Doch was passiert, wenn plötzlich jemand ausfällt?
Wenn eine Assistenzkraft kurzfristig krank wird, kündigt oder einfach nicht auftaucht? Dann brechen Pläne weg. Tagesabläufe geraten ins Wanken. Arzttermine, Therapien oder selbst ganz banale Dinge wie Essen oder Körperpflege – sie werden plötzlich zu einer Herausforderung. Denn anders als in einer Institution gibt es im privaten Arbeitgebermodell keinen Springerpool oder Notdienst.

Und das zeigt ein zentrales Problem:
Nicht jede Assistenzkraft ist sich der Verantwortung bewusst, die dieser Beruf mit sich bringt. Viele kommen aus ganz anderen Lebensrealitäten und unterschätzen, wie existenziell ihr Job für uns ist. Manche sind nicht bereit, in Notsituationen einzuspringen – verständlich aus individueller Sicht, aber für uns Assistenznehmer:innen kann das massive Folgen haben.

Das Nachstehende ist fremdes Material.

import Mathlib.Topology.MetricSpace.Pseudo.Pi
import Summits.KontsevichZagierPeriods.KontsevichZagierPeriods.Theorems.SoloInformedTameMapDiff
import HarnessLib

/-!
# Tame dissections up to sets of empty interior — the first-order clauses

Files `SoloInformedTameMapFamilies` … `SoloInformedTameMapCircleSquaring` treat EXACT dissections:
the pieces partition the source and their images partition the box. Classical dissections
("scissors congruences", Tarski's circle squaring) allow the pieces to OVERLAP and to MISS parts of
the source and of the target along sets of empty interior (boundaries). This file writes that slack
as first-order conditions on the real parameter `p` of a nonlinear tame shape
`σ : SoloInformedTameMapShape K n N`:

* `soloInformedThin T p` — the **thin-fibre clause**: every nondegenerate open coordinate box of
  `ℝⁿ` contains a point `y` with `(p, y) ∉ T`; it is `ℚ`-semialgebraic in `p` for a
  `ℚ`-semialgebraic family `T ⊆ ℝ^{K ⊕ n}` (two quantifier blocks, two Tarski–Seidenberg
  projections) and it says exactly `interior {y | (p, y) ∈ T} = ∅`
  (`soloInformed_thin_iff_interior_eq_empty`);
* the image families `σ.imgFam i ⊆ ℝ^{K ⊕ n}` (`(p, y)` with `y` in the image of piece `i`), the
  rest families `σ.restFam D₀` (points of `D₀` in no piece) and `σ.imgRestFam` (points of the box
  in no image), the subset matrix `σ.subSet D₀ i`;
* the fibres of these families at a parameter `p` (`setOf_sumElim_mem_*`): intersections of
  pieces, the uncovered part `D₀ \ ⋃ pieces`, intersections of images `σ.img i p`, the uncovered
  part of the box.

Slack validity (`SoloInformedTameMapSlackValid`), soundness and the headline are in the sequels.

References: [cite: BochnakCosteRoy1998, §2.2, Prop. 2.2.4]; Tarski (1951).
-/

noncomputable section

open Set MvPolynomial Literature.ModelTheory.ExponentialFields

namespace Summit.KontsevichZagierPeriods.KontsevichZagierPeriods.Theorems

/-! ### Two more building blocks -/

/-- Coordinate atom `w a < w b`. [folklore] -/
theorem soloInformed_isSemialgebraic_setOf_coord_lt {ι : Type*} (a b : ι) :
    IsSemialgebraic ℚ {w : ι → ℝ | w a < w b} := by
  have hset : {w : ι → ℝ | w a < w b} =
      {w | aeval w (X a : MvPolynomial ι ℚ) < aeval w (X b : MvPolynomial ι ℚ)} := by
    ext w
    simp only [mem_setOf_eq, aeval_X]
  rw [hset]
  exact isSemialgebraic_setOf_eval_lt _ _

/-- Disjunction of `ℚ`-semialgebraic conditions. [folklore] -/
theorem soloInformed_isSemialgebraic_setOf_or {ι : Type*} {P Q : (ι → ℝ) → Prop}
    (hP : IsSemialgebraic ℚ {w | P w}) (hQ : IsSemialgebraic ℚ {w | Q w}) :
    IsSemialgebraic ℚ {w : ι → ℝ | P w ∨ Q w} := by
  rw [setOf_or]
  exact hP.union hQ

/-! ### The thin-fibre clause -/

section Thin

variable {K : Type*} {n : ℕ}

/-- Inner matrix of the thin-fibre clause, in `((p, (a, b)), y)`: `y` lies in the open box with
corners `a < b` and `(p, y) ∉ T`. [folklore] -/
def soloInformedThinInner (T : Set (K ⊕ Fin n → ℝ)) :
    Set ((K ⊕ (Fin n ⊕ Fin n)) ⊕ Fin n → ℝ) :=
  {w | (∀ k, w (Sum.inl (Sum.inr (Sum.inl k))) < w (Sum.inr k) ∧
      w (Sum.inr k) < w (Sum.inl (Sum.inr (Sum.inr k)))) ∧
    w ∘ Sum.elim (Sum.inl ∘ Sum.inl) Sum.inr ∉ T}

/-- Outer matrix of the thin-fibre clause, in `(p, (a, b))`: if `a < b` coordinatewise then some
`y` of the open box `(a, b)` has `(p, y) ∉ T`. [folklore] -/
def soloInformedThinOuter (T : Set (K ⊕ Fin n → ℝ)) : Set (K ⊕ (Fin n ⊕ Fin n) → ℝ) :=
  {u | (∀ k, u (Sum.inr (Sum.inl k)) < u (Sum.inr (Sum.inr k))) →
    ∃ y : Fin n → ℝ, Sum.elim u y ∈ soloInformedThinInner T}

/-- **The thin-fibre clause**: every nondegenerate open coordinate box of `ℝⁿ` contains a point
`y` with `(p, y) ∉ T`. [folklore] -/
def soloInformedThin (T : Set (K ⊕ Fin n → ℝ)) (p : K → ℝ) : Prop :=
  ∀ z : Fin n ⊕ Fin n → ℝ, Sum.elim p z ∈ soloInformedThinOuter T

variable {T : Set (K ⊕ Fin n → ℝ)}

/-- The inner matrix is `ℚ`-semialgebraic. [cite: BochnakCosteRoy1998, §2.2] -/
theorem soloInformed_isSemialgebraic_thinInner (hT : IsSemialgebraic ℚ T) :
    IsSemialgebraic ℚ (soloInformedThinInner T) :=
  soloInformed_isSemialgebraic_setOf_and
    (soloInformed_isSemialgebraic_setOf_forall fun _ =>
      soloInformed_isSemialgebraic_setOf_and (soloInformed_isSemialgebraic_setOf_coord_lt _ _)
        (soloInformed_isSemialgebraic_setOf_coord_lt _ _))
    (soloInformed_isSemialgebraic_setOf_not (hT.preimage_comp _))

/-- The outer matrix is `ℚ`-semialgebraic (one projection). [cite: BochnakCosteRoy1998, §2.2] -/
theorem soloInformed_isSemialgebraic_thinOuter [Finite K] (hT : IsSemialgebraic ℚ T) :
    IsSemialgebraic ℚ (soloInformedThinOuter T) :=
  soloInformed_isSemialgebraic_setOf_imp
    (soloInformed_isSemialgebraic_setOf_forall fun _ =>
      soloInformed_isSemialgebraic_setOf_coord_lt _ _)
    (soloInformed_isSemialgebraic_setOf_exists_block (soloInformed_isSemialgebraic_thinInner hT)
      fun _ => Iff.rfl)

/-- **The thin-fibre clause is `ℚ`-semialgebraic in the parameter** (two projections).
[cite: BochnakCosteRoy1998, Prop. 2.2.4] -/
theorem soloInformed_isSemialgebraic_setOf_thin [Finite K] (hT : IsSemialgebraic ℚ T) :
    IsSemialgebraic ℚ {p : K → ℝ | soloInformedThin T p} :=
  soloInformed_isSemialgebraic_setOf_forall_block (soloInformed_isSemialgebraic_thinOuter hT)
    fun _ => Iff.rfl

/-- What the thin-fibre clause says, with the box corners as separate variables. [folklore] -/
theorem soloInformed_thin_iff_forall_box {p : K → ℝ} : soloInformedThin T p ↔
    ∀ a b : Fin n → ℝ, (∀ k, a k < b k) →
      ∃ y : Fin n → ℝ, (∀ k, a k < y k ∧ y k < b k) ∧ Sum.elim p y ∉ T := by
  have h1 : ∀ (z : Fin n ⊕ Fin n → ℝ) (y : Fin n → ℝ), (Sum.elim (Sum.elim p z) y) ∘
      (Sum.elim (Sum.inl ∘ Sum.inl) Sum.inr : K ⊕ Fin n → (K ⊕ (Fin n ⊕ Fin n)) ⊕ Fin n) =
        Sum.elim p y := by
    intro z y; funext t; rcases t with l | j <;> rfl
  simp only [soloInformedThin, soloInformedThinOuter, soloInformedThinInner, mem_setOf_eq,
    Sum.elim_inl, Sum.elim_inr, h1]
  constructor
  · intro h a b hab
    simpa using h (Sum.elim a b) (by simpa using hab)
  · intro h z hz
    exact h (fun k => z (Sum.inl k)) (fun k => z (Sum.inr k)) hz

/-- **The thin-fibre clause says the fibre has empty interior.** (The sup-metric balls of `ℝⁿ`
are open coordinate boxes.) [folklore] -/
theorem soloInformed_thin_iff_interior_eq_empty {p : K → ℝ} : soloInformedThin T p ↔
    interior {y : Fin n → ℝ | Sum.elim p y ∈ T} = ∅ := by
  rw [soloInformed_thin_iff_forall_box]
  constructor
  · intro h
    ext x
    refine ⟨fun hx => ?_, fun hx => hx.elim⟩
    rw [mem_interior_iff_mem_nhds, Metric.mem_nhds_iff] at hx
    obtain ⟨r, hr, hball⟩ := hx
    obtain ⟨y, hy, hyT⟩ := h (fun k => x k - r) (fun k => x k + r) (fun k => by linarith)
    refine hyT (hball ?_)
    rw [Metric.mem_ball, dist_pi_lt_iff hr]
    intro k
    rw [Real.dist_eq, abs_sub_lt_iff]
    constructor <;> linarith [(hy k).1, (hy k).2]
  · intro h a b hab
    by_contra hcon
    have hopen : IsOpen (Set.pi univ fun k => Ioo (a k) (b k)) :=
      isOpen_set_pi finite_univ fun k _ => isOpen_Ioo
    have hsub : (Set.pi univ fun k => Ioo (a k) (b k)) ⊆ {y | Sum.elim p y ∈ T} := by
      intro y hy
      by_contra hyT
      exact hcon ⟨y, fun k => (mem_univ_pi.1 hy) k, hyT⟩
    have hmid : (fun k => (a k + b k) / 2) ∈ interior {y : Fin n → ℝ | Sum.elim p y ∈ T} := by
      refine interior_maximal hsub hopen ?_
      simp only [mem_univ_pi, mem_Ioo]
      intro k
      constructor <;> linarith [hab k]
    rw [h] at hmid
    exact hmid

end Thin

namespace SoloInformedTameMapShape

variable {K : Type*} {n N : ℕ} (σ : SoloInformedTameMapShape K n N)

/-! ### Images, rests and the subset matrix -/

/-- IMAGE inner matrix in `((p, y), x)`: `x` lies in piece `i` and is related to `y`. [folklore] -/
def imgInner (i : Fin N) : Set ((K ⊕ Fin n) ⊕ Fin n → ℝ) :=
  {w | w ∘ Sum.elim (Sum.inl ∘ Sum.inl) Sum.inr ∈ σ.S i ∧
    w ∘ Sum.elim (Sum.inl ∘ Sum.inl) (Sum.elim Sum.inr (Sum.inl ∘ Sum.inr)) ∈ σ.G i}

/-- IMAGE family in `(p, y)`: `y` lies in the image of piece `i`. [folklore] -/
def imgFam (i : Fin N) : Set (K ⊕ Fin n → ℝ) :=
  {u | ∃ x : Fin n → ℝ, Sum.elim u x ∈ σ.imgInner i}

/-- The image of piece `i` at parameter `p`, read off the graph. [folklore] -/
def img (i : Fin N) (p : K → ℝ) : Set (Fin n → ℝ) := {y | ∃ x, x ∈ σ.piece i p ∧ σ.rel i p x y}

/-- REST family in `(p, x)`: `x ∈ D₀` lies in no piece. [folklore] -/
def restFam (D₀ : Set (Fin n → ℝ)) : Set (K ⊕ Fin n → ℝ) :=
  {w | w ∘ Sum.inr ∈ D₀ ∧ ∀ i, w ∉ σ.S i}

/-- IMAGE-REST family in `(p, y)`: `y` lies in the box but in no image. [folklore] -/
def imgRestFam : Set (K ⊕ Fin n → ℝ) :=
  {w | w ∘ Sum.inr ∈ soloInformedTameBox (σ.side (w ∘ Sum.inl)) ∧ ∀ i, w ∉ σ.imgFam i}

/-- SUBSET matrix in `(p, x)`: piece `i` lies inside `D₀`. [folklore] -/
def subSet (D₀ : Set (Fin n → ℝ)) (i : Fin N) : Set (K ⊕ Fin n → ℝ) :=
  {w | w ∈ σ.S i → w ∘ Sum.inr ∈ D₀}

variable {D₀ : Set (Fin n → ℝ)}

/-- The image inner matrix is `ℚ`-semialgebraic. [cite: BochnakCosteRoy1998, §2.2] -/
theorem isSemialgebraic_imgInner {i : Fin N} (hS : IsSemialgebraic ℚ (σ.S i))
    (hG : IsSemialgebraic ℚ (σ.G i)) : IsSemialgebraic ℚ (σ.imgInner i) :=
  soloInformed_isSemialgebraic_setOf_and (hS.preimage_comp _) (hG.preimage_comp _)

/-- The image family is `ℚ`-semialgebraic (one projection). [cite: BochnakCosteRoy1998, §2.2] -/
theorem isSemialgebraic_imgFam [Finite K] {i : Fin N} (hS : IsSemialgebraic ℚ (σ.S i))
    (hG : IsSemialgebraic ℚ (σ.G i)) : IsSemialgebraic ℚ (σ.imgFam i) :=
  soloInformed_isSemialgebraic_setOf_exists_block (σ.isSemialgebraic_imgInner hS hG)
    fun _ => Iff.rfl

/-- The rest family is `ℚ`-semialgebraic. [cite: BochnakCosteRoy1998, §2.2] -/
theorem isSemialgebraic_restFam (hS : ∀ i, IsSemialgebraic ℚ (σ.S i))
    (hD₀ : IsSemialgebraic ℚ D₀) : IsSemialgebraic ℚ (σ.restFam D₀) :=
  soloInformed_isSemialgebraic_setOf_and (hD₀.preimage_comp _)
    (soloInformed_isSemialgebraic_setOf_forall fun i =>
      soloInformed_isSemialgebraic_setOf_not (hS i))

/-- The image-rest family is `ℚ`-semialgebraic. [cite: BochnakCosteRoy1998, §2.2] -/
theorem isSemialgebraic_imgRestFam [Finite K] (hS : ∀ i, IsSemialgebraic ℚ (σ.S i))
    (hG : ∀ i, IsSemialgebraic ℚ (σ.G i)) : IsSemialgebraic ℚ σ.imgRestFam :=
  soloInformed_isSemialgebraic_setOf_and (soloInformed_isSemialgebraic_setOf_comp_mem_box _ _ _)
    (soloInformed_isSemialgebraic_setOf_forall fun i =>
      soloInformed_isSemialgebraic_setOf_not (σ.isSemialgebraic_imgFam (hS i) (hG i)))

/-- The subset matrix is `ℚ`-semialgebraic. [cite: BochnakCosteRoy1998, §2.2] -/
theorem isSemialgebraic_subSet {i : Fin N} (hS : IsSemialgebraic ℚ (σ.S i))
    (hD₀ : IsSemialgebraic ℚ D₀) : IsSemialgebraic ℚ (σ.subSet D₀ i) :=
  soloInformed_isSemialgebraic_setOf_imp hS (hD₀.preimage_comp _)

/-- What membership of `(p, y)` in the image family says. [folklore] -/
theorem sumElim_mem_imgFam_iff {i : Fin N} {p : K → ℝ} {y : Fin n → ℝ} :
    Sum.elim p y ∈ σ.imgFam i ↔ y ∈ σ.img i p := by
  have hO1 : ∀ x : Fin n → ℝ, (Sum.elim (Sum.elim p y) x) ∘
      (Sum.elim (Sum.inl ∘ Sum.inl) Sum.inr : K ⊕ Fin n → (K ⊕ Fin n) ⊕ Fin n) = Sum.elim p x := by
    intro x; funext t; rcases t with l | j <;> rfl
  have hO2 : ∀ x : Fin n → ℝ, (Sum.elim (Sum.elim p y) x) ∘
      (Sum.elim (Sum.inl ∘ Sum.inl) (Sum.elim Sum.inr (Sum.inl ∘ Sum.inr)) :
        K ⊕ (Fin n ⊕ Fin n) → (K ⊕ Fin n) ⊕ Fin n) = Sum.elim p (Sum.elim x y) := by
    intro x; funext t; rcases t with l | j | j <;> rfl
  simp only [imgFam, imgInner, img, piece, rel, mem_setOf_eq, hO1, hO2]

/-- The fibre of the image family at `p` is the image `σ.img i p`. [folklore] -/
theorem setOf_sumElim_mem_imgFam {i : Fin N} {p : K → ℝ} :
    {y | Sum.elim p y ∈ σ.imgFam i} = σ.img i p := by
  ext y
  exact σ.sumElim_mem_imgFam_iff

/-- The fibre of an intersection of image families. [folklore] -/
theorem setOf_sumElim_mem_imgFam_inter {i i' : Fin N} {p : K → ℝ} :
    {y | Sum.elim p y ∈ σ.imgFam i ∩ σ.imgFam i'} = σ.img i p ∩ σ.img i' p := by
  ext y
  simp only [mem_setOf_eq, mem_inter_iff, sumElim_mem_imgFam_iff]

/-- The fibre of an intersection of piece families. [folklore] -/
theorem setOf_sumElim_mem_S_inter {i i' : Fin N} {p : K → ℝ} :
    {x | Sum.elim p x ∈ σ.S i ∩ σ.S i'} = σ.piece i p ∩ σ.piece i' p := by
  ext x
  simp only [mem_setOf_eq, mem_inter_iff, piece]

/-- The fibre of the rest family is the uncovered part of `D₀`. [folklore] -/
theorem setOf_sumElim_mem_restFam {p : K → ℝ} :
    {x | Sum.elim p x ∈ σ.restFam D₀} = D₀ \ ⋃ i, σ.piece i p := by
  ext x
  simp only [restFam, piece, mem_setOf_eq, Sum.elim_comp_inr, mem_sdiff, mem_iUnion, not_exists]

/-- The fibre of the image-rest family is the uncovered part of the box. [folklore] -/
theorem setOf_sumElim_mem_imgRestFam {p : K → ℝ} :
    {y | Sum.elim p y ∈ σ.imgRestFam} = soloInformedTameBox (σ.side p) \ ⋃ i, σ.img i p := by
  ext y
  simp only [imgRestFam, mem_setOf_eq, Sum.elim_comp_inr, Sum.elim_comp_inl, mem_sdiff, mem_iUnion,
    not_exists, sumElim_mem_imgFam_iff]

end SoloInformedTameMapShape

end Summit.KontsevichZagierPeriods.KontsevichZagierPeriods.Theorems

Deshalb plane ich aktuell die Gründung eines gemeinnützigen Vereins, der genau hier ansetzt.
Ich möchte Fortbildungen für Assistenzkräfte ermöglichen. Ich möchte Grundlagen vermitteln: Was bedeutet persönliche Assistenz wirklich? Welche Verantwortung bringt sie mit sich – auch menschlich? Wo beginnt Professionalität? Und wie kann man fair und klar miteinander kommunizieren?

Denn ich bin überzeugt:
Gute Assistenz ist kein Zufall. Sie ist eine Haltung. Und dafür braucht es Wissen, Austausch und Begleitung – auf beiden Seiten.

Ich wünsche mir, dass wir gemeinsam an einem System arbeiten, das nicht nur für Selbstbestimmung steht, sondern auch für Verlässlichkeit, Respekt und Sicherheit.

Denn persönliche Assistenz ist kein Job wie jeder andere – sie ist der Schlüssel zum Leben.